**WHAT THE EXERCISE ASKS**: After reading the listing below, copy it out exactly.

---

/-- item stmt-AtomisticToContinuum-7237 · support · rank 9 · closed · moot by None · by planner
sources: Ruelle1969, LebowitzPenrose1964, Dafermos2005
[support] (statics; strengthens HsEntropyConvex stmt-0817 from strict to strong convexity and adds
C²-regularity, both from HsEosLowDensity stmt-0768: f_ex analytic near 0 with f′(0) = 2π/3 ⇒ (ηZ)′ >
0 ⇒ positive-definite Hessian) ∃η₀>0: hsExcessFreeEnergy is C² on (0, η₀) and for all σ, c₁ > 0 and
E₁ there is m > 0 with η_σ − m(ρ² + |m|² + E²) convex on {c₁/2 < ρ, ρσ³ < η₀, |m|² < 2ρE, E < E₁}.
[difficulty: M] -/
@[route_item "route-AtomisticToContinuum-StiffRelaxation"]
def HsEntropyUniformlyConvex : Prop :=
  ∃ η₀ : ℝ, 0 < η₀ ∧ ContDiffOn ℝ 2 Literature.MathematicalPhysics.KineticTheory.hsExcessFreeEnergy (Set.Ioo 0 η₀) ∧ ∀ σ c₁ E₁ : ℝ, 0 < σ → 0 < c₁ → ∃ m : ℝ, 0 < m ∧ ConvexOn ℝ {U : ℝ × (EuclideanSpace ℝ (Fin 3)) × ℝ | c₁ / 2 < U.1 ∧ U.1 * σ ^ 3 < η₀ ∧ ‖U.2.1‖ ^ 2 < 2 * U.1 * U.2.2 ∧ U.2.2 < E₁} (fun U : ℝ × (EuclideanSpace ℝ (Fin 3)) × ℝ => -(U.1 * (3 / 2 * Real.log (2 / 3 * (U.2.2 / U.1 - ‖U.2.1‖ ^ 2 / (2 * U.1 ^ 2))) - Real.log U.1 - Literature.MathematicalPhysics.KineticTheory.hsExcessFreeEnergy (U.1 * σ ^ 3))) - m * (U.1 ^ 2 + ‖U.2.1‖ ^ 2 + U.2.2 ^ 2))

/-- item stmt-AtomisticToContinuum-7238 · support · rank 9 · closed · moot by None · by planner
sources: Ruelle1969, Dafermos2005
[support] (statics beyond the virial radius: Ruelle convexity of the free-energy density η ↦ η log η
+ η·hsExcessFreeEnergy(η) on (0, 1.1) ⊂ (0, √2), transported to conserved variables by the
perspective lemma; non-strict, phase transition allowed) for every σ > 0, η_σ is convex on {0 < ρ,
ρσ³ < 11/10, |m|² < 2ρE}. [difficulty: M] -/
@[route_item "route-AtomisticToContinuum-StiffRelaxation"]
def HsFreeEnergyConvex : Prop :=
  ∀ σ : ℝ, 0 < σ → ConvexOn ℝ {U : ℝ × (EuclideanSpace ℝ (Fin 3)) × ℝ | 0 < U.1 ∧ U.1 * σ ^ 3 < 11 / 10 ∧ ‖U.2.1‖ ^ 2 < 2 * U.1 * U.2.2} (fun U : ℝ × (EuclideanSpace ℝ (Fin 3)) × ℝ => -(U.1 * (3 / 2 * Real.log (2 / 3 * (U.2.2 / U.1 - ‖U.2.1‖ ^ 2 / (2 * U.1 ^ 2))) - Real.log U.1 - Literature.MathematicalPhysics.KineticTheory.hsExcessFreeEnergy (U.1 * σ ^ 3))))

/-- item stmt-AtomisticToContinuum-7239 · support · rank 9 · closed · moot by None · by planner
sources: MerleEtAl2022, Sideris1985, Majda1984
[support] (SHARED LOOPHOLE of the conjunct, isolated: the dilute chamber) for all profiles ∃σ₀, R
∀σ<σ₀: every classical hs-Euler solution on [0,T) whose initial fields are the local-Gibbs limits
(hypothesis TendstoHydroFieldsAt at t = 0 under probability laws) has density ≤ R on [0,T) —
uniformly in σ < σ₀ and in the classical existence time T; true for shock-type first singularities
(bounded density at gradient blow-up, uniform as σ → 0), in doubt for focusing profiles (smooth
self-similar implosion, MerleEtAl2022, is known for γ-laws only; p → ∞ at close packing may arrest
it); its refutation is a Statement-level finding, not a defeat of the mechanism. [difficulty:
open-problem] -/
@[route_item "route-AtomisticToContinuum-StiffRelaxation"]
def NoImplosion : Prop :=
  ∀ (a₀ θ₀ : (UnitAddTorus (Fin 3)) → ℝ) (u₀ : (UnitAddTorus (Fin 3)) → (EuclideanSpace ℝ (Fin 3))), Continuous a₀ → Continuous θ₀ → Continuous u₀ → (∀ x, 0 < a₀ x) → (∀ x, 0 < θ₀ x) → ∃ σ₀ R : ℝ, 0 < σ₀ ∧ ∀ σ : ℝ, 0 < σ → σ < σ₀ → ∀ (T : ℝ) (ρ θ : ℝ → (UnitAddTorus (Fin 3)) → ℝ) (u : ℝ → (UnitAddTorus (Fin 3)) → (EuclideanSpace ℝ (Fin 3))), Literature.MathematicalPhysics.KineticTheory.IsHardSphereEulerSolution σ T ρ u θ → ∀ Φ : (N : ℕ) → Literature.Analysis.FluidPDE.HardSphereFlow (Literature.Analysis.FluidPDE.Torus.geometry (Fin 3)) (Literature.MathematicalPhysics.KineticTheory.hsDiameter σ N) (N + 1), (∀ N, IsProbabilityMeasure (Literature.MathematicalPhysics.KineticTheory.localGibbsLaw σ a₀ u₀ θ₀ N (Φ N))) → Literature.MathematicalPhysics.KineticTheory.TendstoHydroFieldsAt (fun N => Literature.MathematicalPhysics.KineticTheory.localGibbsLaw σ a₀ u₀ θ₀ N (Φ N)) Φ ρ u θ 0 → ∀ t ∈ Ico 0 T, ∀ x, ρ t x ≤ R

---

**WRITTEN ANSWER**:
/-- item stmt-AtomisticToContinuum-7237 · support · rank 9 · closed · moot by None · by planner
sources: Ruelle1969, LebowitzPenrose1964, Dafermos2005
[support] (statics; strengthens HsEntropyConvex stmt-0817 from strict to strong convexity and adds
C²-regularity, both from HsEosLowDensity stmt-0768: f_ex analytic near 0 with f′(0) = 2π/3 ⇒ (ηZ)′ >
0 ⇒ positive-definite Hessian) ∃η₀>0: hsExcessFreeEnergy is C² on (0, η₀) and for all σ, c₁ > 0 and
E₁ there is m > 0 with η_σ − m(ρ² + |m|² + E²) convex on {c₁/2 < ρ, ρσ³ < η₀, |m|² < 2ρE, E < E₁}.
[difficulty: M] -/
@[route_item "route-AtomisticToContinuum-StiffRelaxation"]
def HsEntropyUniformlyConvex : Prop :=
  ∃ η₀ : ℝ, 0 < η₀ ∧ ContDiffOn ℝ 2 Literature.MathematicalPhysics.KineticTheory.hsExcessFreeEnergy (Set.Ioo 0 η₀) ∧ ∀ σ c₁ E₁ : ℝ, 0 < σ → 0 < c₁ → ∃ m : ℝ, 0 < m ∧ ConvexOn ℝ {U : ℝ × (EuclideanSpace ℝ (Fin 3)) × ℝ | c₁ / 2 < U.1 ∧ U.1 * σ ^ 3 < η₀ ∧ ‖U.2.1‖ ^ 2 < 2 * U.1 * U.2.2 ∧ U.2.2 < E₁} (fun U : ℝ × (EuclideanSpace ℝ (Fin 3)) × ℝ => -(U.1 * (3 / 2 * Real.log (2 / 3 * (U.2.2 / U.1 - ‖U.2.1‖ ^ 2 / (2 * U.1 ^ 2))) - Real.log U.1 - Literature.MathematicalPhysics.KineticTheory.hsExcessFreeEnergy (U.1 * σ ^ 3))) - m * (U.1 ^ 2 + ‖U.2.1‖ ^ 2 + U.2.2 ^ 2))

/-- item stmt-AtomisticToContinuum-7238 · support · rank 9 · closed · moot by None · by planner
sources: Ruelle1969, Dafermos2005
[support] (statics beyond the virial radius: Ruelle convexity of the free-energy density η ↦ η log η
+ η·hsExcessFreeEnergy(η) on (0, 1.1) ⊂ (0, √2), transported to conserved variables by the
perspective lemma; non-strict, phase transition allowed) for every σ > 0, η_σ is convex on {0 < ρ,
ρσ³ < 11/10, |m|² < 2ρE}. [difficulty: M] -/
@[route_item "route-AtomisticToContinuum-StiffRelaxation"]
def HsFreeEnergyConvex : Prop :=
  ∀ σ : ℝ, 0 < σ → ConvexOn ℝ {U : ℝ × (EuclideanSpace ℝ (Fin 3)) × ℝ | 0 < U.1 ∧ U.1 * σ ^ 3 < 11 / 10 ∧ ‖U.2.1‖ ^ 2 < 2 * U.1 * U.2.2} (fun U : ℝ × (EuclideanSpace ℝ (Fin 3)) × ℝ => -(U.1 * (3 / 2 * Real.log (2 / 3 * (U.2.2 / U.1 - ‖U.2.1‖ ^ 2 / (2 * U.1 ^ 2))) - Real.log U.1 - Literature.MathematicalPhysics.KineticTheory.hsExcessFreeEnergy (U.1 * σ ^ 3))))

/-- item stmt-AtomisticToContinuum-7239 · support · rank 9 · closed · moot by None · by planner
sources: MerleEtAl2022, Sideris1985, Majda1984
[support] (SHARED LOOPHOLE of the conjunct, isolated: the dilute chamber) for all profiles ∃σ₀, R
∀σ<σ₀: every classical hs-Euler solution on [0,T) whose initial fields are the local-Gibbs limits
(hypothesis TendstoHydroFieldsAt at t = 0 under probability laws) has density ≤ R on [0,T) —
uniformly in σ < σ₀ and in the classical existence time T; true for shock-type first singularities
(bounded density at gradient blow-up, uniform as σ → 0), in doubt for focusing profiles (smooth
self-similar implosion, MerleEtAl2022, is known for γ-laws only; p → ∞ at close packing may arrest
it); its refutation is a Statement-level finding, not a defeat of the mechanism. [difficulty:
open-problem] -/
@[route_item "route-AtomisticToContinuum-StiffRelaxation"]
def NoImplosion : Prop :=
  ∀ (a₀ θ₀ : (UnitAddTorus (Fin 3)) → ℝ) (u₀ : (UnitAddTorus (Fin 3)) → (EuclideanSpace ℝ (Fin 3))), Continuous a₀ → Continuous θ₀ → Continuous u₀ → (∀ x, 0 < a₀ x) → (∀ x, 0 < θ₀ x) → ∃ σ₀ R : ℝ, 0 < σ₀ ∧ ∀ σ : ℝ, 0 < σ → σ < σ₀ → ∀ (T : ℝ) (ρ θ : ℝ → (UnitAddTorus (Fin 3)) → ℝ) (u : ℝ → (UnitAddTorus (Fin 3)) → (EuclideanSpace ℝ (Fin 3))), Literature.MathematicalPhysics.KineticTheory.IsHardSphereEulerSolution σ T ρ u θ → ∀ Φ : (N : ℕ) → Literature.Analysis.FluidPDE.HardSphereFlow (Literature.Analysis.FluidPDE.Torus.geometry (Fin 3)) (Literature.MathematicalPhysics.KineticTheory.hsDiameter σ N) (N + 1), (∀ N, IsProbabilityMeasure (Literature.MathematicalPhysics.KineticTheory.localGibbsLaw σ a₀ u₀ θ₀ N (Φ N))) → Literature.MathematicalPhysics.KineticTheory.TendstoHydroFieldsAt (fun N => Literature.MathematicalPhysics.KineticTheory.localGibbsLaw σ a₀ u₀ θ₀ N (Φ N)) Φ ρ u θ 0 → ∀ t ∈ Ico 0 T, ∀ x, ρ t x ≤ R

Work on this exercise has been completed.